- Aim of the exercise -
Collect all lines below with the string "every".

- Stored data -
import Summits.NavierStokesRegularity.NavierStokesRegularity.Theorems.AdaptedFrequencyAdaptedKernelExistsPrekernelDecay
import Summits.NavierStokesRegularity.NavierStokesRegularity.Theorems.AdaptedFrequencyAdaptedKernelExistsPrekernelComparison
import Summits.NavierStokesRegularity.NavierStokesRegularity.Theorems.AdaptedFrequencyAdaptedKernelExistsPrekernelPositivity

/-!
# Crux `AdaptedKernelExists` (stmt-NavierStokesRegularity-2956), line `nash-entropy-last-block`:
  STUB `stub_prekernelBounds` (positivity and the upper comparison for the smooth representative)

This file (lands `--supports stmt-NavierStokesRegularity-2956`) proves the registered stub
`stub_prekernelBounds` of the line's skeleton VERBATIM. Setting: `ν > 0`, `ta < Ta < T`, a drift
`b` jointly smooth on `Ico ta T × ℝ³` with `‖b‖ ≤ B`; an `L²` corrector `w` vanishing off the strip
`Ioo ta Ta × ℝ³`; `g` jointly smooth on the open slab `Ioo ta T × ℝ³`, a classical solution of
`∂ₜg + b·∇g + νΔg = 0` there, with `Γ + w = g` a.e. on the slab (`Γ = backwardHeatKernel ν T x₀`).
Claims: (i) `g(t, ·) = Γ(t, ·)` for `t ∈ Ico Ta T`; (ii) `g > 0` on the slab; (iii) for
`t ∈ Ioo ta Ta`, every `x` and `δ > 0` there is `σ₀ ∈ (0, ν(Ta − t)]` with
`g(t, x) ≤ ∫ Γ(Ta, z) · driftKernel 1 (B/ν) (ν(Ta − t) + σ₀) (x − z) dz + δ`.

Assembly of the helper files:
* (i) is `prekernel_eq_above` (`…PrekernelBridge`);
* on every block `[t, Ta]`, `t ∈ (ta, Ta)`, the reversed rescaled `v(σ) = g(Ta − σ/ν)` is in the
  local drift–heat class (`prekernel_bridge`, restricted), and `g → 0` at spatial infinity
  uniformly on the block (`prekernel_decay`, `…PrekernelDecay`: Lieberman's local maximum
  principle and the `L²`-smallness of far boxes);
* (ii): `prekernel_nonneg_of_decay` then `prekernel_pos_of_nonneg` (`…PrekernelPositivity`) on the
  blocks, with the bottom datum `g(Ta) = Γ(Ta) > 0`; above `Ta`, `g = Γ > 0`;
* (iii): `prekernel_comparison` (`…PrekernelComparison`) with the top slice `g(Ta) = Γ(Ta)`
  (nonnegative, continuous, integrable) and the decay.
-/

noncomputable section

open MeasureTheory Set Filter Topology Metric Function Real
open scoped Laplacian ContDiff
open Literature.Analysis.FluidPDE Literature.Analysis.UnboundedOperators

namespace Summit.NavierStokesRegularity.NavierStokesRegularity.Theorems.AdaptedKernelExists.NashEntropyLastBlock

/-- **Stub 4c of line `nash-entropy-last-block` — positivity and the upper comparison for the
smooth representative.** Setting: `ν > 0`, `ta < Ta < T`, `b` jointly smooth on `Ico ta T × ℝ³`
with `‖b‖ ≤ B`; `w` measurable, `w ∈ L²(ℝ × ℝ³)`, `w = 0` off the strip `Ioo ta Ta ×ˢ univ`; `g`
jointly smooth on the open slab `Ioo ta T × ℝ³`, a classical solution of `∂ₜg + b·∇g + νΔg = 0`
there, with `Γ + w = g` a.e. on the slab, `Γ = backwardHeatKernel ν T x₀`. CLAIMS:
(i) `g(t, ·) = Γ(t, ·)` for `t ∈ Ico Ta T`; (ii) `g > 0` on the slab; (iii) for `t ∈ Ioo ta Ta`,
every `x` and `δ > 0` there is `σ₀ ∈ (0, ν(Ta − t)]` with
`g(t, x) ≤ ∫ Γ(Ta, z) · driftKernel 1 (B/ν) (ν(Ta − t) + σ₀) (x − z) dz + δ`.
Proof: (i) a.e.-equal continuous functions agree on the open set `Ioo Ta T × ℝ³`, continuity at
`Ta`; decay at spatial infinity on every block `[t, Ta]` by Lieberman's local maximum principle
(`Lieberman1996_local_max_holds`) for the reversed rescaled `±g` and the `L²`-smallness of far
boxes; (ii) the comparison principle with the constant barrier `−ε` (nonnegativity) and the
Gaussian lower bound by the earlier local mass (strict positivity), `g(Ta) = Γ(Ta) > 0`;
(iii) the comparison from above with the supersolution barrier `k₊ ⋆ (ψ Γ(Ta))`. Uses the drift
bound, smoothness and the equation; not `div b = 0`, no rate. -/
theorem stub_prekernelBounds :
    ∀ (ν ta Ta T B : ℝ) (b : ℝ → EuclideanSpace ℝ (Fin 3) → EuclideanSpace ℝ (Fin 3))
      (x₀ : EuclideanSpace ℝ (Fin 3)) (w : ℝ × EuclideanSpace ℝ (Fin 3) → ℝ)
      (g : ℝ → EuclideanSpace ℝ (Fin 3) → ℝ),
      0 < ν → ta < Ta → Ta < T →
      IsSmoothSpaceTimeOn (Ico ta T) b →
      (∀ t ∈ Ico ta T, ∀ x, ‖b t x‖ ≤ B) →
      Measurable w → MemLp w 2 volume → (∀ p, p.1 ∉ Ioo ta Ta → w p = 0) →
      IsSmoothSpaceTimeOn (Ioo ta T) g →
      (∀ᵐ p : ℝ × EuclideanSpace ℝ (Fin 3), p ∈ Ioo ta T ×ˢ univ →
        backwardHeatKernel ν T x₀ p.1 p.2 + w p = g p.1 p.2) →
      (∀ t ∈ Ioo ta T, ∀ x,
        deriv (fun s => g s x) t + fderiv ℝ (g t) x (b t x) + ν * (Δ (g t)) x = 0) →
      (∀ t ∈ Ico Ta T, g t = backwardHeatKernel ν T x₀ t) ∧
      (∀ t ∈ Ioo ta T, ∀ x, 0 < g t x) ∧
      (∀ t ∈ Ioo ta Ta, ∀ x, ∀ δ : ℝ, 0 < δ → ∃ σ₀ : ℝ, 0 < σ₀ ∧ σ₀ ≤ ν * (Ta - t) ∧
        g t x ≤ (∫ z, backwardHeatKernel ν T x₀ Ta z *
            driftKernel 1 (B / ν) (ν * (Ta - t) + σ₀) (x - z)) + δ) := by
  intro ν ta Ta T B b x₀ w g hν hta hTa hb hB _ hw2 hw0 hg hae heq
  -- (i) `g = Γ` above the strip, and the bottom datum `g(Ta) = Γ(Ta)`
  have hI : ∀ t ∈ Ico Ta T, g t = backwardHeatKernel ν T x₀ t :=
    prekernel_eq_above hν hta hTa hw0 hg hae
  have hB0 : 0 ≤ B := (norm_nonneg _).trans (hB ta ⟨le_rfl, hta.trans hTa⟩ x₀)
  have hΓTa : g Ta = backwardHeatKernel ν T x₀ Ta := hI Ta ⟨le_rfl, hTa⟩
  have hσTa : 0 < ν * (T - Ta) := mul_pos hν (sub_pos.2 hTa)
  have hTa0 : ∀ z, 0 < g Ta z := fun z => by rw [hΓTa]; exact heatKernel_pos hσTa _
  have hTac : Continuous (g Ta) := (prekernel_contDiff_slice hg ⟨hta, hTa⟩).continuous
  have hTai : Integrable (g Ta) := by
    rw [hΓTa]
    show Integrable fun x => heatKernel (ν * (T - Ta)) (x - x₀)
    exact (integrable_heatKernel_holds hσTa).comp_sub_right x₀
  -- the blocks `[t, Ta]`: local class for the reversed rescaled `g`, and the decay (K1)
  have hblock : ∀ t ∈ Ioo ta Ta,
      (∃ a : ℝ → EuclideanSpace ℝ (Fin 3) → EuclideanSpace ℝ (Fin 3),
        IsDriftHeatSolutionOn a (fun σ => g (Ta - σ / ν)) (B / ν) (Icc 0 (ν * (Ta - t))) univ) ∧
      (∀ δ : ℝ, 0 < δ → ∃ ρ₀ : ℝ, ∀ s ∈ Icc t Ta, ∀ y, ρ₀ ≤ ‖y - x₀‖ → |g s y| ≤ δ) := by
    intro t ht
    obtain ⟨a, hv⟩ := prekernel_bridge (t₁ := Ta) hν hta hTa hb hB hg heq
    refine ⟨⟨a, hv.mono (fun σ hσ => ⟨hσ.1, ?_⟩) Subset.rfl⟩,
      fun δ hδ => prekernel_decay hν hTa ht hb hB hw2 hg hae heq hδ⟩
    exact hσ.2.trans_lt (mul_lt_mul_of_pos_left (by linarith [ht.1]) hν)
  -- (ii) nonnegativity on the blocks, then strict positivity
  have hnn : ∀ t ∈ Ioo ta Ta, ∀ s ∈ Icc t Ta, ∀ x, 0 ≤ g s x := by
    intro t ht
    obtain ⟨⟨a, hv⟩, hdec⟩ := hblock t ht
    exact prekernel_nonneg_of_decay hν hv (fun z => (hTa0 z).le) fun δ hδ => by
      obtain ⟨ρ₀, hρ₀⟩ := hdec δ hδ
      exact ⟨ρ₀, fun s hs y hy => (abs_le.1 (hρ₀ s hs y hy)).1⟩
  have hpos : ∀ t ∈ Ioo ta T, ∀ x, 0 < g t x := by
    intro t ht x
    rcases lt_or_ge t Ta with h | h
    · obtain ⟨⟨a, hv⟩, -⟩ := hblock t ⟨ht.1, h⟩
      exact prekernel_pos_of_nonneg hν h (div_nonneg hB0 hν.le) hv (hnn t ⟨ht.1, h⟩) hTac
        (hTa0 x₀) x
    · rw [hI t ⟨h, ht.2⟩]
      exact heatKernel_pos (mul_pos hν (sub_pos.2 ht.2)) _
  refine ⟨hI, hpos, ?_⟩
  -- (iii) the comparison from above on the block `[t, Ta]`
  intro t ht x δ hδ
  obtain ⟨hv, hdec⟩ := hblock t ht
  have hdec' : ∀ δ : ℝ, 0 < δ → ∃ ρ₀ : ℝ, ∀ s ∈ Icc t Ta, ∀ y, ρ₀ ≤ ‖y - x₀‖ → g s y ≤ δ :=
    fun δ hδ => by
      obtain ⟨ρ₀, hρ₀⟩ := hdec δ hδ
      exact ⟨ρ₀, fun s hs y hy => (abs_le.1 (hρ₀ s hs y hy)).2⟩
  have h := prekernel_comparison hν ht.2 hB0 hv (fun z => (hTa0 z).le) hTac hTai hdec' x hδ
  rw [hΓTa] at h
  exact h

end Summit.NavierStokesRegularity.NavierStokesRegularity.Theorems.AdaptedKernelExists.NashEntropyLastBlock

end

- Task output -
`t ∈ Ioo ta Ta`, every `x` and `δ > 0` there is `σ₀ ∈ (0, ν(Ta − t)]` with
* on every block `[t, Ta]`, `t ∈ (ta, Ta)`, the reversed rescaled `v(σ) = g(Ta − σ/ν)` is in the
every `x` and `δ > 0` there is `σ₀ ∈ (0, ν(Ta − t)]` with
`Ta`; decay at spatial infinity on every block `[t, Ta]` by Lieberman's local maximum principle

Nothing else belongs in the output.